07
※一部残酷な描写があります
あらすじ
明治中期~後期にかけて忍の里を舞台にした物語。
帝都から里へ帰ってきた燐太郎《りんたろう》に、忍修行中の少女 鼓《つづみ》が一目惚れするところから始まる。洋装を着こなし、優しげに笑う燐太郎に心惹かれる鼓だが、程なくして姉のサヤと燐太郎が婚約したことを知らされる。ショックを受けながらも大好きな姉を祝福する鼓。けれど、幼い頃から鼓を気にかけて助けてくれていた蒲《ガマ》はサヤに対して懐疑的で……。

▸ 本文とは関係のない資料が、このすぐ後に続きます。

import Summits.QuantumFields.BalabanUV.Beta.GAN24.StencilSlotVH
import Literature.MathematicalPhysics.QuantumFieldTheory.Balaban1983to89.Beta.AveragingHessianKernelsRooted

/-!
# `BalabanUV.Beta.GAN24.StencilSlotVHRoot` — binder row G-an2-4 / (CONV-C), S-slot AFTER the K-slot: the ROOTED TWIN of `GAN24/StencilSlotVH`
# (p203951) — the (V-H) = BORDER summand with an1's ROOTED border `vhSAt ρ` in place of `vhS`, in BOTH placements: NATIVE (`vhSAt ρ d Lc rfl κ u`,
# the border sector of the literal of record `WardLocusRecursive.SrecAt ρ` and of an2's `SpineRootedStepN.SstepNAt ρ`) and `mfNeg`-ADAPTED
# (`mfNeg (vhSAt ρ d Lc rfl κ u)`, an2's `SpineRootedStep.SstepAt ρ`) — row SR-L0 «UNITS ENGINE», BORDER LINE, of the row owner's
# `HOME/b2b-balaban-gan24-p1/SKELETON-SREC.md` v0.1 §2; RULINGS-15 (R15-3) «SREC-ROOT» (G-an2-4 swarm leaf seat `b2b-balaban-gan24-formalise-leaf-03`, gen 40)

NOT IN PRINT; OUR BOOKKEEPING (the row owner's `gen6/mkroot.py` METHOD: the proofs of the base module VERBATIM, the border entering only through an1's
ROOTED lemma `AveragingHessianKernelsRooted.locStencil_vhSAt` — box root `r ∈ box (d+1) Lc` — instead of `AveragingHessianKernels.locStencil_vhS`; the
generic units algebra `StencilSlotVH.unitS_smul_offDiag` / `vh_unit_factor` is used BY NAME, not re-declared).  HONEST FRAMING (cell contract, verbatim):
«discharging `BetaPertH` makes Bałaban's UV stability UNCONDITIONAL — a real constructive-QFT result; it is NOT the continuum limit and NOT the Clay
problem.»  HONEST DEPENDENCY (verbatim): «continuum YM on T⁴ ⇐ BetaPertH ∧ nine spine estimates (0/9 proved); BetaPertH ⇐ (D1) ∧ (D4) ∧ CAP+tail;
G-an2-4 gates asym, D1 and NE2/3/4.»  [folklore] exponent arithmetic on asym1's change of units `HessKerDressedUnits.unitS` at the adopted units
`CombesThomas.sfStep Lc j = Lc^j`, `smStep d Lc j = Lc^{j(d+1)}` and an2's weight `BalabanStepJetsSucc.wVH d Lc j = (Lc^j)^{2(d+2)}`; no estimate, no
cited fact, no `def`, no `def … : Prop`, no sorry, no wall binder.  Discharges NOTHING of (hS, hSall) on ANY literal ((E) `SrecAt`, an2's `SstepNAt` /
`SstepAt`): the border summand is ONE of three summands of the members `j + 1` (cubic: `GAN24/SrecUnits` p226440; Λ: `GAN24/StencilSlotLamRoot`);
0 wall binders instantiated; NEVER «G-an2-4 closed» as (CONV-C); NOT D1, NOT BetaPertH, NOT continuum, NOT Clay.

## What is proved (generic `d`, any root offset `ρ` for the algebra, an in-block root `toSite r`, `r ∈ box (d+1) Lc`, for the locality; `NeZero Lc`)
* §1 block support: `vhSAt ρ` (node 7a's packer) and `mfNeg (vhSAt ρ …)` vanish on the `(inl,inl)` and `(inr,inr)` blocks (`rfl`).
* §2 NATIVE placement — **`unitS_vhPiece_eq`**: `unitS (sfStep Lc j) (smStep d Lc j) (fun κ u ↦ (cVH·wVH d Lc j) • vhSAt ρ d Lc rfl κ u) = fun κ u ↦ cVH • vhSAt ρ d Lc rfl κ u`
  for EVERY `j` (the weight is EXACTLY absorbed by the units: `StencilSlotVH.vh_unit_factor`); **`locStencil_unitS_vhPiece`**: for `δ ≥ 0`, `1 ≤ Lc`, `r ∈ box`,
  `LocStencil (…) (|cVH|·3ℓ²e^{4(d+1)Lcδ}) δ`, `ℓ = ell (d+1) Lc` — an1's `j`-FREE constant; **`unitS_vhPiece_sub_eq_zero`** / **`locStencil_unitS_vhPiece_sub`**:
  the normalised border summands of any two levels `k+j`, `k` COINCIDE — drift constant `0` (`LocStencil (… (k+j) − … k) (0·θ^k) δ`, any `θ`, `δ`).
* §3 the same four statements in the `mfNeg`-ADAPTED placement (`unitS_mfNeg_vhPiece_eq`, `locStencil_unitS_mfNeg_vhPiece`, `unitS_mfNeg_vhPiece_sub_eq_zero`,
  `locStencil_unitS_mfNeg_vhPiece_sub`; an2's `StepJetData.locStencil_mfNeg`).
So on the rooted literals, as on the base-corner one, the border summand of the S-slot costs bookkeeping only: in the adopted units it is the `j = 0` object
with a `j`-free locality constant and ZERO drift.
-/

noncomputable section

open Literature.MathematicalPhysics.QuantumFieldTheory
open Literature.MathematicalPhysics.QuantumFieldTheory.Balaban1983to89
open Literature.MathematicalPhysics.QuantumFieldTheory.Balaban1983to89.Beta
open ExpKernelCalculus (MKer)
open OneStepResolventKernel (Fib LocStencil)
open AffineAveraging (box toSite)
open StepJetData (mfNeg locStencil_mfNeg locStencil_smul)
open AveragingHessianKernels (ell)
open AveragingHessianKernelsRooted (vhSAt locStencil_vhSAt)
open BalabanStepJetsSucc (wVH)
open Summit.QuantumFields.BalabanUV.Beta.HessKerDressedUnits (unitS)
open Summit.QuantumFields.BalabanUV.Beta.GAN24.CombesThomas (sfStep smStep)
open Summit.QuantumFields.BalabanUV.Beta.GAN24.StencilSlotVH (unitS_smul_offDiag vh_unit_factor)

namespace Summit.QuantumFields.BalabanUV.Beta.GAN24.StencilSlotVHRoot

variable {d : ℕ}

/-! ## §1 Block support of the rooted border family (both placements) -/

/-- [folklore] `vhSAt ρ` vanishes on the field–field block (node 7a's packer `packVH` does). -/
theorem vhSAt_inl_inl (ρ : Fin (d + 1) → ℤ) (L : ℕ) (κ : Fin (d + 1)) (u x y : Fin (d + 1) → ℤ) (α β : Fin (d + 1)) :
    vhSAt ρ d L rfl κ u x y (Sum.inl α) (Sum.inl β) = 0 := rfl

/-- [folklore] `vhSAt ρ` vanishes on the multiplier–multiplier block. -/
theorem vhSAt_inr_inr (ρ : Fin (d + 1) → ℤ) (L : ℕ) (κ : Fin (d + 1)) (u x y : Fin (d + 1) → ℤ) (μ ν : Fin (d + 1)) :
    vhSAt ρ d L rfl κ u x y (Sum.inr μ) (Sum.inr ν) = 0 := rfl

/-- [folklore] `mfNeg (vhSAt ρ …)` vanishes on the field–field block. -/
theorem mfNeg_vhSAt_inl_inl (ρ : Fin (d + 1) → ℤ) (L : ℕ) (κ : Fin (d + 1)) (u x y : Fin (d + 1) → ℤ) (α β : Fin (d + 1)) :
    mfNeg (vhSAt ρ d L rfl κ u) x y (Sum.inl α) (Sum.inl β) = 0 := rfl

/-- [folklore] `mfNeg (vhSAt ρ …)` vanishes on the multiplier–multiplier block. -/
theorem mfNeg_vhSAt_inr_inr (ρ : Fin (d + 1) → ℤ) (L : ℕ) (κ : Fin (d + 1)) (u x y : Fin (d + 1) → ℤ) (μ ν : Fin (d + 1)) :
    mfNeg (vhSAt ρ d L rfl κ u) x y (Sum.inr μ) (Sum.inr ν) = 0 := rfl

/-! ## §2 NATIVE placement: the border sector of `WardLocusRecursive.SrecAt ρ` / `SpineRootedStepN.SstepNAt ρ` in the adopted units -/

section Native

variable {Lc : ℕ} [NeZero Lc]

/-- [folklore] **THE ROOTED BORDER SUMMAND IS `j`-INDEPENDENT AFTER NORMALISATION** (native placement, any root offset `ρ`): in the K-slot's units
the weighted border summand `(cVH·wVH d Lc j) • vhSAt ρ d Lc rfl κ u` of member `j` equals the bare `cVH • vhSAt ρ d Lc rfl κ u` for every `j`
(`StencilSlotVH.unitS_smul_offDiag` + `vh_unit_factor` BY NAME). -/
theorem unitS_vhPiece_eq (ρ : Fin (d + 1) → ℤ) (cVH : ℝ) (j : ℕ) :
    unitS (sfStep Lc j) (smStep d Lc j) (fun κ u => (cVH * wVH d Lc j) • vhSAt ρ d Lc rfl κ u)
      = fun κ u => cVH • vhSAt ρ d Lc rfl κ u := by
  rw [unitS_smul_offDiag _ _ _ (fun κ u => vhSAt ρ d Lc rfl κ u) (fun κ u x y α β => vhSAt_inl_inl ρ Lc κ u x y α β)
    (fun κ u x y μ ν => vhSAt_inr_inr ρ Lc κ u x y μ ν)]
  have h : (sfStep Lc j * smStep d Lc j)⁻¹ * ((sfStep Lc j)⁻¹ * (smStep d Lc j)⁻¹) * (cVH * wVH d Lc j) = cVH := by
    calc (sfStep Lc j * smStep d Lc j)⁻¹ * ((sfStep Lc j)⁻¹ * (smStep d Lc j)⁻¹) * (cVH * wVH d Lc j)
        = cVH * ((sfStep Lc j * smStep d Lc j)⁻¹ * ((sfStep Lc j)⁻¹ * (smStep d Lc j)⁻¹) * wVH d Lc j) := by ring
      _ = cVH := by rw [vh_unit_factor, mul_one]
  rw [h]

/-- [folklore] **`hS`-SHAPE FOR THE ROOTED BORDER SUMMAND, UNIFORMLY IN `j`** (native placement, in-block root): for every `δ ≥ 0`, `1 ≤ Lc`,
`r ∈ box (d+1) Lc` and every `j` the normalised summand is a local stencil family with an1's `j`-free constant `|cVH| · 3ℓ² e^{4(d+1)Lc δ}`,
`ℓ = ell (d+1) Lc` (an1's ROOTED `locStencil_vhSAt`). -/
theorem locStencil_unitS_vhPiece (hLc : 1 ≤ Lc) {r : Fin (d + 1) → ℕ} (hr : r ∈ box (d + 1) Lc) (cVH : ℝ) {δ : ℝ} (hδ : 0 ≤ δ)
    (j : ℕ) :
    LocStencil (unitS (sfStep Lc j) (smStep d Lc j) (fun κ u => (cVH * wVH d Lc j) • vhSAt (toSite r) d Lc rfl κ u))
      (|cVH| * (3 * (ell (d + 1) Lc : ℝ) ^ 2 * Real.exp (4 * ((d : ℝ) + 1) * Lc * δ))) δ := by
  rw [unitS_vhPiece_eq]
  exact locStencil_smul cVH (locStencil_vhSAt hLc hr hδ)

/-- [folklore] **ZERO DRIFT** (native placement, any root offset): the normalised rooted border summands of any two levels `k + j` and `k`
coincide — their difference is the zero family. -/
theorem unitS_vhPiece_sub_eq_zero (ρ : Fin (d + 1) → ℤ) (cVH : ℝ) (k j : ℕ) :
    (fun κ u => unitS (sfStep Lc (k + j)) (smStep d Lc (k + j)) (fun κ u => (cVH * wVH d Lc (k + j)) • vhSAt ρ d Lc rfl κ u) κ u
        - unitS (sfStep Lc k) (smStep d Lc k) (fun κ u => (cVH * wVH d Lc k) • vhSAt ρ d Lc rfl κ u) κ u)
      = fun _ _ => 0 := by
  rw [unitS_vhPiece_eq, unitS_vhPiece_eq]
  funext κ u
  exact sub_self _

/-- [folklore] **`hSall`-SHAPE FOR THE ROOTED BORDER SUMMAND WITH DRIFT CONSTANT `0`** (native placement, any root offset): for every `θ`, `δ`,
`k`, `j`, `LocStencil (normalised summand at k+j − normalised summand at k) (0 · θ^k) δ`. -/
theorem locStencil_unitS_vhPiece_sub (ρ : Fin (d + 1) → ℤ) (cVH θ δ : ℝ) (k j : ℕ) :
    LocStencil (fun κ u => unitS (sfStep Lc (k + j)) (smStep d Lc (k + j)) (fun κ u => (cVH * wVH d Lc (k + j)) • vhSAt ρ d Lc rfl κ u) κ u
        - unitS (sfStep Lc k) (smStep d Lc k) (fun κ u => (cVH * wVH d Lc k) • vhSAt ρ d Lc rfl κ u) κ u) (0 * θ ^ k) δ := by
  rw [unitS_vhPiece_sub_eq_zero]
  intro κ u x y a b
  simp only [Pi.zero_apply, abs_zero, zero_mul]
  exact le_refl _

end Native

/-! ## §3 `mfNeg`-ADAPTED placement: the border sector of an2's `SpineRootedStep.SstepAt ρ` in the adopted units -/

section Adapted

variable {Lc : ℕ} [NeZero Lc]

/-- [folklore] **THE ADAPTED ROOTED BORDER SUMMAND IS `j`-INDEPENDENT AFTER NORMALISATION** (any root offset `ρ`):
`unitS (sfStep Lc j) (smStep d Lc j) (fun κ u ↦ (cVH·wVH d Lc j) • mfNeg (vhSAt ρ d Lc rfl κ u)) = fun κ u ↦ cVH • mfNeg (vhSAt ρ d Lc rfl κ u)`. -/
theorem unitS_mfNeg_vhPiece_eq (ρ : Fin (d + 1) → ℤ) (cVH : ℝ) (j : ℕ) :
    unitS (sfStep Lc j) (smStep d Lc j) (fun κ u => (cVH * wVH d Lc j) • mfNeg (vhSAt ρ d Lc rfl κ u))
      = fun κ u => cVH • mfNeg (vhSAt ρ d Lc rfl κ u) := by
  rw [unitS_smul_offDiag _ _ _ (fun κ u => mfNeg (vhSAt ρ d Lc rfl κ u)) (fun κ u x y α β => mfNeg_vhSAt_inl_inl ρ Lc κ u x y α β)
    (fun κ u x y μ ν => mfNeg_vhSAt_inr_inr ρ Lc κ u x y μ ν)]
  have h : (sfStep Lc j * smStep d Lc j)⁻¹ * ((sfStep Lc j)⁻¹ * (smStep d Lc j)⁻¹) * (cVH * wVH d Lc j) = cVH := by
    calc (sfStep Lc j * smStep d Lc j)⁻¹ * ((sfStep Lc j)⁻¹ * (smStep d Lc j)⁻¹) * (cVH * wVH d Lc j)
        = cVH * ((sfStep Lc j * smStep d Lc j)⁻¹ * ((sfStep Lc j)⁻¹ * (smStep d Lc j)⁻¹) * wVH d Lc j) := by ring
      _ = cVH := by rw [vh_unit_factor, mul_one]
  rw [h]

/-- [folklore] **`hS`-SHAPE FOR THE ADAPTED ROOTED BORDER SUMMAND, UNIFORMLY IN `j`** (in-block root): for every `δ ≥ 0`, `1 ≤ Lc`, `r ∈ box (d+1) Lc`,
every `j`, constant `|cVH| · 3ℓ² e^{4(d+1)Lc δ}` (an1's `locStencil_vhSAt`, an2's `locStencil_mfNeg`). -/
theorem locStencil_unitS_mfNeg_vhPiece (hLc : 1 ≤ Lc) {r : Fin (d + 1) → ℕ} (hr : r ∈ box (d + 1) Lc) (cVH : ℝ) {δ : ℝ}
    (hδ : 0 ≤ δ) (j : ℕ) :
    LocStencil (unitS (sfStep Lc j) (smStep d Lc j) (fun κ u => (cVH * wVH d Lc j) • mfNeg (vhSAt (toSite r) d Lc rfl κ u)))
      (|cVH| * (3 * (ell (d + 1) Lc : ℝ) ^ 2 * Real.exp (4 * ((d : ℝ) + 1) * Lc * δ))) δ := by
  rw [unitS_mfNeg_vhPiece_eq]
  exact locStencil_smul cVH (locStencil_mfNeg (locStencil_vhSAt hLc hr hδ))

/-- [folklore] **ZERO DRIFT** (adapted placement, any root offset): the normalised summands of any two levels `k + j` and `k` coincide. -/
theorem unitS_mfNeg_vhPiece_sub_eq_zero (ρ : Fin (d + 1) → ℤ) (cVH : ℝ) (k j : ℕ) :
    (fun κ u => unitS (sfStep Lc (k + j)) (smStep d Lc (k + j)) (fun κ u => (cVH * wVH d Lc (k + j)) • mfNeg (vhSAt ρ d Lc rfl κ u)) κ u
        - unitS (sfStep Lc k) (smStep d Lc k) (fun κ u => (cVH * wVH d Lc k) • mfNeg (vhSAt ρ d Lc rfl κ u)) κ u)
      = fun _ _ => 0 := by
  rw [unitS_mfNeg_vhPiece_eq, unitS_mfNeg_vhPiece_eq]
  funext κ u
  exact sub_self _

/-- [folklore] **`hSall`-SHAPE FOR THE ADAPTED ROOTED BORDER SUMMAND WITH DRIFT CONSTANT `0`** (any root offset): for every `θ`, `δ`, `k`, `j`,
`LocStencil (normalised summand at k+j − normalised summand at k) (0 · θ^k) δ`. -/
theorem locStencil_unitS_mfNeg_vhPiece_sub (ρ : Fin (d + 1) → ℤ) (cVH θ δ : ℝ) (k j : ℕ) :
    LocStencil (fun κ u =>
        unitS (sfStep Lc (k + j)) (smStep d Lc (k + j)) (fun κ u => (cVH * wVH d Lc (k + j)) • mfNeg (vhSAt ρ d Lc rfl κ u)) κ u
        - unitS (sfStep Lc k) (smStep d Lc k) (fun κ u => (cVH * wVH d Lc k) • mfNeg (vhSAt ρ d Lc rfl κ u)) κ u) (0 * θ ^ k) δ := by
  rw [unitS_mfNeg_vhPiece_sub_eq_zero]
  intro κ u x y a b
  simp only [Pi.zero_apply, abs_zero, zero_mul]
  exact le_refl _

end Adapted

end Summit.QuantumFields.BalabanUV.Beta.GAN24.StencilSlotVHRoot

end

様々な思惑が巡りながら、才能とは何か、自分にとっての幸せとは何なのか、探し、悩み、苦しみながら美しい悲劇へと向かっていく。
【7】
蒲が来て鼓の看病をしてくれていた、と予定通りサヤに伝え少し様子を見てくると話す。サヤは当然、自分もと立ち上がろうとするが、病気がうつっては困るだろうとそれを制止して席をあとにする。
「鼓、いるか?」
トントンと鼓の部屋の扉をノックするが返事はない。気配は確かに感じ取れるが……。
「……鼓、入るよ」
スッと戸を引くと、身じろぎもせず硝子鏡の前でうずくまる鼓がいた。
顔を両手で覆い、背を丸め薄手の羽織が肩から落ちてわずかに乱れた肌襦袢がのぞく。おそらく蒲がいなくなってからそのままの姿勢でずっとこうしていたのだろう、と思いその小さな体にある痛みを想像する。
「つづみ、近くへいくよ」
なるたけ声をゆるやかに、怖がらせないように、刺激してしまわないように。足音は床を足袋が擦る音だけにして。キシ、キシと鳴るそれが少しでも優しく、決して鼓を脅かさない音として伝わるように。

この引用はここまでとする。